Nevertheless, we should always bare in mind that the stoneage did not end because there were no stones left. Technology has made it possible to live
without stone arrows, and I'm confident it will also find alternative solutions to the decline of fossile fuels. Investing in these durable energy
sourches is not yet profitable in many countries, but as the prices of bio-energy become more competing with fossile fuels, these investments will
become more and more atractive. In other countries like Sweden, as much as 90% of all energy is derived from flowing water and wind IIRC, so it can be
done...
Recently a new system became available here in Holland. It simply exchanges warmth with the environment to warm houses. Deeply under the ground, the
temperature is constant and can be between 15-20 degrees, depending on the depth. This can warm your house during the winter and cool in the summer.

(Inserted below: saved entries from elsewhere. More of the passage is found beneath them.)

import Literature.NumberTheory.Sieve.GreenTaoFromSzemeredi
import Literature.Combinatorics.Additive.RelativeSzemerediDenseModel
import Literature.Combinatorics.Additive.RelativeSzemerediCounting
import Literature.Combinatorics.Additive.SzemerediTheorem
import HarnessLib

/-!
# Green–Tao 2008, Proposition 2.3 from Szemerédi's theorem, and Theorem 1.1 from Szemerédi's theorem

Trunk T-SIEVE. B. Green, T. Tao, *The primes contain arbitrarily long arithmetic progressions*,
Ann. of Math. 167 (2008), 481–547.

* `GreenTao2008.szemerediExpectation_of_szemerediTheorem` — PROVED: Green–Tao's Prop. 2.3
  (Szemerédi's theorem in expectation form, the tree's named fact
  `Literature.NumberTheory.Sieve.GreenTao2008.SzemerediExpectation`) follows from the finitary
  Szemerédi theorem (`Literature.Combinatorics.Additive.SzemerediTheorem`, Szemerédi 1975) by
  Varnavides' averaging (`SzemerediTheorem.le_card_apPairs`) and the passage set ↦ function,
  `[N] ↦ ℤ/Nℤ`: for `f : ℤ_N → [0,1]` with `E f ≥ δ` the set `{n < N : f(n) ≥ δ/2}` has density
  `≥ δ/2`, its `≥ c₀ N²` integer progressions `(a, d)`, `a, d < N`, are distinct progressions of
  `ℤ_N` on which `∏ f(x + i r) ≥ (δ/2)^k`. This is the deduction the source indicates on p. 486
  ("can be deduced from Proposition 2.1 with some combinatorial trickery … Varnavides [43]").
* `exists_prime_arithmetic_progression_of_szemerediTheorem` — PROVED: with the dense model
  theorem (`CFZ.denseModel_holds`) and the relative counting lemma (`CFZ.relativeCounting_holds`)
  already proved in the tree, Green–Tao's Theorem 1.1
  (`Literature.NumberTheory.Sieve.exists_prime_arithmetic_progression`) holds conditionally on
  the single named fact `SzemerediTheorem` — exactly what the source assumes ("in this paper, we
  must assume Szemerédi's theorem", p. 484).

## References
* B. Green, T. Tao, Ann. of Math. 167 (2008), Prop. 2.1, Prop. 2.3, p. 486, Thm. 1.1.
  [cite: GreenTaoAnnals2008]
* P. Varnavides, J. London Math. Soc. 34 (1959), 358–360. [cite: Varnavides1959]
-/


noncomputable section

namespace Literature.NumberTheory.Sieve.GreenTao2008

open Filter Finset Literature.Combinatorics.Additive
open scoped BigOperators

/-- Reindexing a sum over `ℤ/Nℤ` by the representatives `0, …, N-1`. [folklore] -/
theorem sum_univ_zmod_eq_sum_range {N : ℕ} [NeZero N] (g : ZMod N → ℝ) :
    ∑ x : ZMod N, g x = ∑ n ∈ range N, g (n : ZMod N) := by
  refine (Finset.sum_nbij' (fun n : ℕ => (n : ZMod N)) (fun x : ZMod N => x.val) ?_ ?_ ?_ ?_ ?_).symm
  · intro n _; exact mem_univ _
  · intro x _; exact mem_range.2 (ZMod.val_lt x)
  · intro n hn; exact ZMod.val_natCast_of_lt (mem_range.1 hn)
  · intro x _; exact ZMod.natCast_zmod_val x
  · intro n _; rfl

/-- The double expectation over `ℤ_N × ℤ_N` as a normalised double sum. [folklore] -/
theorem expect_expect_eq_sum_div {N : ℕ} [NeZero N] (F : ZMod N → ZMod N → ℝ) :
    𝔼 x : ZMod N, 𝔼 r : ZMod N, F x r =
      (∑ p ∈ (univ : Finset (ZMod N)) ×ˢ (univ : Finset (ZMod N)), F p.1 p.2) / (N : ℝ) ^ 2 := by
  simp only [expect_eq_sum_div_card, card_univ, ZMod.card, ← Finset.sum_div, sum_product, div_div, sq]


/-- **Green–Tao 2008, Proposition 2.3 (Szemerédi's theorem, expectation form) from Szemerédi's
theorem (finitary set form) via Varnavides.** Given `f : ℤ_N → [0,1]` with `E(f) ≥ δ`, the set
`A = {n < N : f(n) ≥ δ/2}` has `#A ≥ δN/2`; by Varnavides it contains `≥ c₀ N²` progressions
`(a, d)` with `a, d < N`, `d ≥ 1`, which are distinct progressions in `ℤ_N` on each of which
`f(x) f(x+r) ⋯ f(x+(k-1)r) ≥ (δ/2)^k`; hence `E(∏ f(x + i r) | x, r) ≥ c₀ (δ/2)^k` with no error
term (so `c(k, δ) = c₀(k, δ/2) (δ/2)^k` and the `o(1)` is `0`). This is the deduction indicated by
Green–Tao (p. 486: "such a statement can be deduced from Proposition 2.1 with some combinatorial
trickery … Varnavides [43]"). [cite: GreenTaoAnnals2008, Proposition 2.3 (deduction from Prop. 2.1, p. 486)] -/
theorem szemerediExpectation_of_szemerediTheorem (h : SzemerediTheorem) : SzemerediExpectation := by
  classical
  intro k _hk δ hδ _hδ1
  obtain ⟨c₀, hc₀, N₀, hN₀⟩ := SzemerediTheorem.le_card_apPairs h k (half_pos hδ)
  refine ⟨c₀ * (δ / 2) ^ k, by positivity, fun η hη => ?_⟩
  filter_upwards [eventually_ge_atTop N₀] with N hN
  intro _ f hf0 hf1 hfδ
  set A : Finset ℕ := (range N).filter (fun n : ℕ => δ / 2 ≤ f (n : ZMod N)) with hA
  have hAsub : A ⊆ range N := filter_subset _ _
  have hNpos : (0 : ℝ) < N := by exact_mod_cast Nat.pos_of_ne_zero (NeZero.ne N)
  -- density of `A`
  have hcardA : δ / 2 * N ≤ #A := by
    have hE : 𝔼 x, f x = (∑ n ∈ range N, f (n : ZMod N)) / N := by
      rw [expect_eq_sum_div_card, card_univ, ZMod.card, sum_univ_zmod_eq_sum_range f]
    have h1 : ∑ n ∈ range N, f (n : ZMod N) ≤ #A + N * (δ / 2) := by
      rw [← sum_filter_add_sum_filter_not (range N) (fun n : ℕ => δ / 2 ≤ f (n : ZMod N))]
      refine add_le_add ?_ ?_
      · calc ∑ n ∈ (range N).filter (fun n : ℕ => δ / 2 ≤ f (n : ZMod N)), f (n : ZMod N)
            ≤ ∑ n ∈ (range N).filter (fun n : ℕ => δ / 2 ≤ f (n : ZMod N)), (1 : ℝ) :=
              sum_le_sum fun n _ => hf1 _
          _ = #A := by rw [sum_const, nsmul_eq_mul, mul_one]
      · calc ∑ n ∈ (range N).filter (fun n : ℕ => ¬ δ / 2 ≤ f (n : ZMod N)), f (n : ZMod N)
            ≤ ∑ n ∈ (range N).filter (fun n : ℕ => ¬ δ / 2 ≤ f (n : ZMod N)), δ / 2 :=
              sum_le_sum fun n hn => (not_le.1 (mem_filter.1 hn).2).le
          _ = #((range N).filter (fun n : ℕ => ¬ δ / 2 ≤ f (n : ZMod N))) * (δ / 2) := by
              rw [sum_const, nsmul_eq_mul]
          _ ≤ N * (δ / 2) := by
              gcongr
              exact_mod_cast (card_le_card (filter_subset _ _)).trans (card_range N).le
    have h2 : δ ≤ (∑ n ∈ range N, f (n : ZMod N)) / N := hE ▸ hfδ
    rw [le_div_iff₀ hNpos] at h2
    linarith
  have hcount : c₀ * (N : ℝ) ^ 2 ≤ #(apPairs k N A) := hN₀ N hN A hAsub hcardA
  -- each counted progression contributes at least `(δ/2)^k`
  have hterm : ∀ p ∈ apPairs k N A,
      (δ / 2) ^ k ≤ ∏ i : Fin k, f ((p.1 : ZMod N) + ((i : ℕ) : ZMod N) * (p.2 : ZMod N)) := by
    intro p hp
    rw [mem_apPairs] at hp
    calc (δ / 2) ^ k = ∏ _i : Fin k, δ / 2 := by rw [prod_const, card_univ, Fintype.card_fin]
      _ ≤ ∏ i : Fin k, f ((p.1 : ZMod N) + ((i : ℕ) : ZMod N) * (p.2 : ZMod N)) := by
          refine prod_le_prod (fun i _ => by positivity) fun i _ => ?_
          have hmem : p.1 + (i : ℕ) * p.2 ∈ A := hp.2.2.2 i i.isLt
          have := (mem_filter.1 hmem).2
          push_cast at this
          exact this
  -- the counted progressions are distinct in `ℤ_N × ℤ_N`
  have hinj : Set.InjOn (fun p : ℕ × ℕ => ((p.1 : ZMod N), (p.2 : ZMod N))) (apPairs k N A) := by
    intro p hp q hq hpq
    rw [mem_coe, mem_apPairs] at hp hq
    simp only [Prod.mk.injEq] at hpq
    have h1 := congrArg ZMod.val hpq.1
    have h2 := congrArg ZMod.val hpq.2
    rw [ZMod.val_natCast_of_lt hp.1, ZMod.val_natCast_of_lt hq.1] at h1
    rw [ZMod.val_natCast_of_lt hp.2.1, ZMod.val_natCast_of_lt hq.2.1] at h2
    exact Prod.ext h1 h2
  have hsum : (#(apPairs k N A) : ℝ) * (δ / 2) ^ k ≤
      ∑ p ∈ (univ : Finset (ZMod N)) ×ˢ (univ : Finset (ZMod N)),
        ∏ i : Fin k, f (p.1 + ((i : ℕ) : ZMod N) * p.2) := by
    calc (#(apPairs k N A) : ℝ) * (δ / 2) ^ k = ∑ _p ∈ apPairs k N A, (δ / 2) ^ k := by
          rw [sum_const, nsmul_eq_mul]
      _ ≤ ∑ p ∈ apPairs k N A,
            ∏ i : Fin k, f ((p.1 : ZMod N) + ((i : ℕ) : ZMod N) * (p.2 : ZMod N)) := sum_le_sum hterm
      _ = ∑ p ∈ (apPairs k N A).image (fun p : ℕ × ℕ => ((p.1 : ZMod N), (p.2 : ZMod N))),
            ∏ i : Fin k, f (p.1 + ((i : ℕ) : ZMod N) * p.2) := by rw [sum_image hinj]
      _ ≤ ∑ p ∈ (univ : Finset (ZMod N)) ×ˢ (univ : Finset (ZMod N)),
            ∏ i : Fin k, f (p.1 + ((i : ℕ) : ZMod N) * p.2) := by
          refine sum_le_sum_of_subset_of_nonneg (fun p _ => mem_product.2 ⟨mem_univ _, mem_univ _⟩) ?_
          intro p _ _
          exact prod_nonneg fun i _ => hf0 _
  rw [expect_expect_eq_sum_div, le_div_iff₀ (by positivity)]
  have hη' : 0 ≤ η * (N : ℝ) ^ 2 := by positivity
  nlinarith [hsum, hcount, pow_nonneg (half_pos hδ).le k]

end Literature.NumberTheory.Sieve.GreenTao2008

namespace Literature.NumberTheory.Sieve

/-- **Green–Tao, Theorem 1.1, from Szemerédi's theorem alone.** With the dense model theorem
(`CFZ.denseModel_holds`) and the relative counting lemma (`CFZ.relativeCounting_holds`) proved in
the tree, and Prop. 2.3 derived from the finitary Szemerédi theorem
(`GreenTao2008.szemerediExpectation_of_szemerediTheorem`), the primes contain arbitrarily long
arithmetic progressions conditionally on the single named fact
`Literature.Combinatorics.Additive.SzemerediTheorem` (Szemerédi 1975) — exactly the input the
source assumes ("in this paper, we must assume Szemerédi's theorem", p. 484).
[cite: GreenTaoAnnals2008, Theorem 1.1] -/
theorem exists_prime_arithmetic_progression_of_szemerediTheorem
    (h : Literature.Combinatorics.Additive.SzemerediTheorem) : exists_prime_arithmetic_progression :=
  exists_prime_arithmetic_progression_of_szemeredi
    (GreenTao2008.szemerediExpectation_of_szemerediTheorem h)
    Literature.Combinatorics.Additive.CFZ.denseModel_holds
    Literature.Combinatorics.Additive.CFZ.relativeCounting_holds

end Literature.NumberTheory.Sieve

In Holland, 98% of all houses are suitable for these kind of systems, it is just a matter of time before prices become competing enough for everybody
to use this system. Compare this with the tons and tons of methane that are used now solely for heating...
Supposedly, there is this new zincoxide based technology for lamps that are 50% more energy efficient. Could this be really true? If so, imagine how
it would have the potential to reduce the worlds energy needs drastically! That is the power of science, it can literally do that, change the world
almost over night! The only thing that bothers me sometimes is that I will not be there to witness all future marveles of science...
[Edited on 17-11-2006 by nitro-genes]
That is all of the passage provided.